In the pod log I see that it was going to join the cluster:

Will join an existing Kubernetes cluster with discovery node at vernemq-development-1.vernemq-development-headless.vernemq-development.svc.cluster.local
config is OK

It is strange... I upgraded Vernemq to the latest version (1.12.3) using helm chart 1.6.12 and my cluster is showing 2 nodes... But clients can't connect... So I downgraded it again to v.1.11.0 (helm chart 1.6.6) and now everything is fine - there are 2 nodes in the cluster and the clients can connect. Have no idea what happened here...

Another workaround guys. I left only 1 running node in the cluster and for another one, I deleted persistent volume (by deleting persistent volume claim for that node) and then started node 2 again. It successfully connected to the cluster and synced all the data. Now the cluster is up and running correctly with 2 nodes as desired. So, it looks like the issue was because nodes were not able to sync data.

If I'm reading this right, the default PV mode is ReadWriteOnce which means it can only be mounted on a single node, if the broker pods are scheduled on different nodes then they both won't be able to access the volume...

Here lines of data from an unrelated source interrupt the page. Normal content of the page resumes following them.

include hB hρ₀ hBρ hJ hU hU0 hu hS hdmin hdminB hηs hm hηsη hu1 hclear in
/-- **[LSW] Lemma 8.9, the one step of `M` in deterministic form.** For a `+`-hull `B` in the
controlled class, a driver increment `U` on `[0, u]` with oscillation `S` (`x = U_u`), a displacement
`a ≤ 0` of the force point (`o ↦ o + a`, new relative position `o' = o + a − x ≤ 0`) and the
slid hull `B' = B` slid along `U`:

  `|M(B', o') − M(B, o) − M(B, o)·(ℓ₁x + m₁a + ½(ℓ₂ + ℓ₁²)x² + uλ)| ≤ K · (uη_s + u² + |x|³ + a² + |a||x| + u|a| + u|x|)`,

`M = oneSidedM ρ`, with the complex jets `ℓ₁, m₁, ℓ₂` of `ell E_B ρ` at `(0, o)` and `λ = lam E_B D ρ 0 o`
(`drift_identity`, `norm_jets_le`, `norm_lam_zero_le`, `norm_rho_deriv_sub_two_deriv_le'`), under the
smallness conditions `hsm₁`, `hsm₂` (linear in `u`, `η_s`, `|a|`).
[cite: LawlerSchrammWerner2003Restriction, Lemma 8.9 and its proof (§8.4)] -/
theorem oneSidedM_slidHull_expansion (ρ : ℝ) {o a : ℝ} (ho : o ∈ Icc (-R) 0) (ha0 : a ≤ 0) (haη : |a| < η / 8)
    (ho' : o + a - U u ≤ 0)
    (hsm₁ : 16 * u * glueDriftBound ρ₀ δ / η + u * (errP dmin δ η ρ₀ * stepSize S u + errQ dmin δ η ρ₀ * u) ≤ δ / 2)
    (hsm₂ : absorbC₁ (ellBound ρ δ) (lamBound ρ δ η (glueDriftBound ρ₀ δ)) (kbc ρ) δ η (glueDriftBound ρ₀ δ)
        (errP dmin δ η ρ₀) (errQ dmin δ η ρ₀) * (stepSize S u + |a| + u) ≤ 1) :
    ‖((oneSidedM ρ (slidHull U B u) (o + a - U u) : ℝ) : ℂ) - oneSidedM ρ B o -
        oneSidedM ρ B o *
          (deriv (fun x ↦ ell (starMap B) ρ x o) 0 * (U u : ℝ) + deriv (fun y ↦ ell (starMap B) ρ 0 y) o * a +
            2⁻¹ * (iteratedDeriv 2 (fun x ↦ ell (starMap B) ρ x o) 0 + deriv (fun x ↦ ell (starMap B) ρ x o) 0 ^ 2) *
              (U u : ℝ) ^ 2 +
            (u : ℂ) * lam (starMap B) (glueDrift B ρ₀) ρ 0 o)‖ ≤
      oneStepK ρ δ η ρ₀ dmin * absorbW |U u| |a| u (stepSize S u) := by
  obtain ⟨hd0, hd1, -⟩ := starDeriv_spec hB.1
  have hη := hJ.η_pos
  have hη1 := hJ.η_le_one
  have hδ := hJ.δ_pos
  have hR := hJ.R_nonneg
  have hηs' : stepSize S u ≤ starDeriv B * ρ₀ / 1000 := hηs.trans (by gcongr)
  obtain ⟨hUu, hη1', hη0⟩ := abs_driver_le hB.1 hu hS hρ₀ hηs'
  have hu0 : (0 : ℝ) ≤ u := u.2
  have hηs1 : stepSize S u ≤ 1 := by nlinarith [hd1]
  -- the error of the jets with `d ∈ [d_min, 1]`
  have hEa := stepErrAll_le hdmin hdminB hd1 hδ hη hρ₀ hη0.le hu0 (ηs := stepSize S u)
  have hEa0 : 0 ≤ stepErrAll (starDeriv B) δ η ρ₀ (stepSize S u) u := by
    obtain ⟨h1, h2, h3⟩ := stepErr_pieces_nonneg (S := S) (u := u) (η := η) (δ := δ) hd0 hδ hη hρ₀ hη0.le
    have := farRadius_pos hρ₀ hη
    unfold stepErrAll; positivity
  have hMg0 : 0 ≤ glueDriftBound ρ₀ δ := (driftData_glueDrift hB.1 hρ₀ hBρ hJ).M_nonneg
  have hP := errP_nonneg hdmin hδ hη hρ₀
  have hQ := errQ_nonneg hdmin hδ hη hρ₀
  have hMe := (ellBound_pos ρ δ).le
  have hΛ := lamBound_nonneg ρ hδ hη hMg0
  have hk := (kbc_pos ρ).le
  -- the smallness hypotheses of the raw expansion
  have hsm₁' : 16 * u * glueDriftBound ρ₀ δ / η + stepErrAll (starDeriv B) δ η ρ₀ (stepSize S u) u ≤ δ / 2 := by
    linarith
  have hsum := bnd_sum_le_absorb hMe hΛ hk hδ hη hMg0 hP hQ (abs_nonneg (U u)) (hUu.trans hηs1) (abs_nonneg a)
    (by linarith) hu0 hu1 hη0.le hηs1 hEa0 hEa rfl
  have hC₁ := absorbC₁_nonneg hMe hΛ hk hδ hη hP hQ (Mg := glueDriftBound ρ₀ δ)
  have hsm₂' := hsum.trans ((mul_le_mul_of_nonneg_left (by linarith : |U u| + |a| + u ≤ stepSize S u + |a| + u) hC₁).trans hsm₂)
  -- the raw expansion and the absorption
  have hraw := norm_exp_oneStep_sub_le hB.1 hρ₀ hBρ hJ hU hU0 hu hS hηs' hm hηsη hclear ρ ho ha0 haη hsm₁' hsm₂'
  have habs := rawErr_absorb hMe hΛ hk hδ hη hMg0 hP hQ (abs_nonneg (U u)) (hUu.trans hηs1) (abs_nonneg a)
    (by linarith) hu0 hu1 hη0.le hηs1 hEa0 hEa rfl
  have hR' := hraw.trans habs
  -- the two values of `exp ell` are the two values of `M`
  obtain ⟨hρ₀', hB'⟩ := isStarHull_slidHull_canonical hB.1 hU hU0 hS hρ₀ hBρ hηs'
  have hplus' : IsPlusHull (slidHull U B u) :=
    isPlusHull_slidHull_of_disjoint hU hU0 hB (Loewner.disjoint_closedHull hU hU0 hS hρ₀ hBρ hρ₀')
  have hexp1 : Complex.exp (ell (starMap (slidHull U B u)) ρ 0 (((o + a : ℝ) : ℂ) - (U u : ℝ))) =
      ((oneSidedM ρ (slidHull U B u) (o + a - U u) : ℝ) : ℂ) := by
    rw [show (((o + a : ℝ) : ℂ) - (U u : ℝ)) = ((o + a - U u : ℝ) : ℂ) by push_cast; ring]
    exact hplus'.exp_ell_zero_eq ρ ho'
  have hexp0 : Complex.exp (ell (starMap B) ρ 0 o) = ((oneSidedM ρ B o : ℝ) : ℂ) := hB.exp_ell_zero_eq ρ ho.2
  -- `|exp ell₀| ≤ exp M_ℓ`
  have hoJ : (o : ℂ) ∈ jetBox R η := ofReal_mem_jetBox hJ ⟨by linarith [ho.1], ho.2.trans hη.le⟩
  have hG : ‖Complex.exp (ell (starMap B) ρ 0 o)‖ ≤ Real.exp (ellBound ρ δ) := by
    rw [Complex.norm_exp]
    exact Real.exp_le_exp.2 ((Complex.re_le_norm _).trans (norm_ell_le hJ ρ hJ.zero_mem hoJ))
  -- assemble: `exp ell₁ − exp ell₀ − exp ell₀ · model = exp ell₀ · (exp(ell₁ − ell₀) − 1 − model)`
  set model := deriv (fun x ↦ ell (starMap B) ρ x o) 0 * ((U u : ℝ) : ℂ) + deriv (fun y ↦ ell (starMap B) ρ 0 y) o * (a : ℂ) +
      2⁻¹ * iteratedDeriv 2 (fun x ↦ ell (starMap B) ρ x o) 0 * ((U u : ℝ) : ℂ) ^ 2 +
      (u : ℂ) * lam (starMap B) (glueDrift B ρ₀) ρ 0 o +
      2⁻¹ * (deriv (fun x ↦ ell (starMap B) ρ x o) 0 * ((U u : ℝ) : ℂ)) ^ 2 with hmodel
  have hshape : deriv (fun x ↦ ell (starMap B) ρ x o) 0 * ((U u : ℝ) : ℂ) + deriv (fun y ↦ ell (starMap B) ρ 0 y) o * (a : ℂ) +
      2⁻¹ * (iteratedDeriv 2 (fun x ↦ ell (starMap B) ρ x o) 0 + deriv (fun x ↦ ell (starMap B) ρ x o) 0 ^ 2) *
        ((U u : ℝ) : ℂ) ^ 2 +
      (u : ℂ) * lam (starMap B) (glueDrift B ρ₀) ρ 0 o = model := by rw [hmodel]; ring
  rw [hshape, ← hexp1, ← hexp0]
  have hfactor : Complex.exp (ell (starMap (slidHull U B u)) ρ 0 (((o + a : ℝ) : ℂ) - (U u : ℝ))) -
      Complex.exp (ell (starMap B) ρ 0 o) - Complex.exp (ell (starMap B) ρ 0 o) * model =
      Complex.exp (ell (starMap B) ρ 0 o) *
        (Complex.exp (ell (starMap (slidHull U B u)) ρ 0 (((o + a : ℝ) : ℂ) - (U u : ℝ)) - ell (starMap B) ρ 0 o) - 1 -
          model) := by
    rw [Complex.exp_sub]
    have hne : Complex.exp (ell (starMap B) ρ 0 o) ≠ 0 := Complex.exp_ne_zero _
    field_simp
  rw [hfactor, norm_mul, oneStepK, mul_assoc]
  have hK0 := absorbK_nonneg hMe hΛ hk hδ hη hP hQ (Mg := glueDriftBound ρ₀ δ)
  have hW0 := absorbW_nonneg (abs_nonneg (U u)) (abs_nonneg a) hu0 hη0.le (ηs := stepSize S u)
  exact mul_le_mul hG hR' (norm_nonneg _) (Real.exp_pos _).le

I am currently running to this issue using 1.13.0 in EKS. Spinning up a cluster with more than one replicas prints out a message in each one indicating that they will join the cluster, but the vmq-admin cluster show only shows themselves - is there a workaround or fix?

Oddly enough, if I exec into the pod, extract the discovery node IP from the end of the vm.args file and run the command vmq-admin cluster join discovery-node=<NodeIP> manually, it does successfully join. I have a feeling there is a race condition or something going on?

@mgagliardo91 hm, thanks. I don't see why this happens. Either this is a connectivity issue, with the point against it that it works with a manual cluster join. Or there's no join issued at all.
You use the helm charts, right? and what is the exact log line?

👉 Thank you for supporting VerneMQ: https://github.com/sponsors/vernemq
👉 Using the binary VerneMQ packages commercially (.deb/.rpm/Docker) requires a paid subscription.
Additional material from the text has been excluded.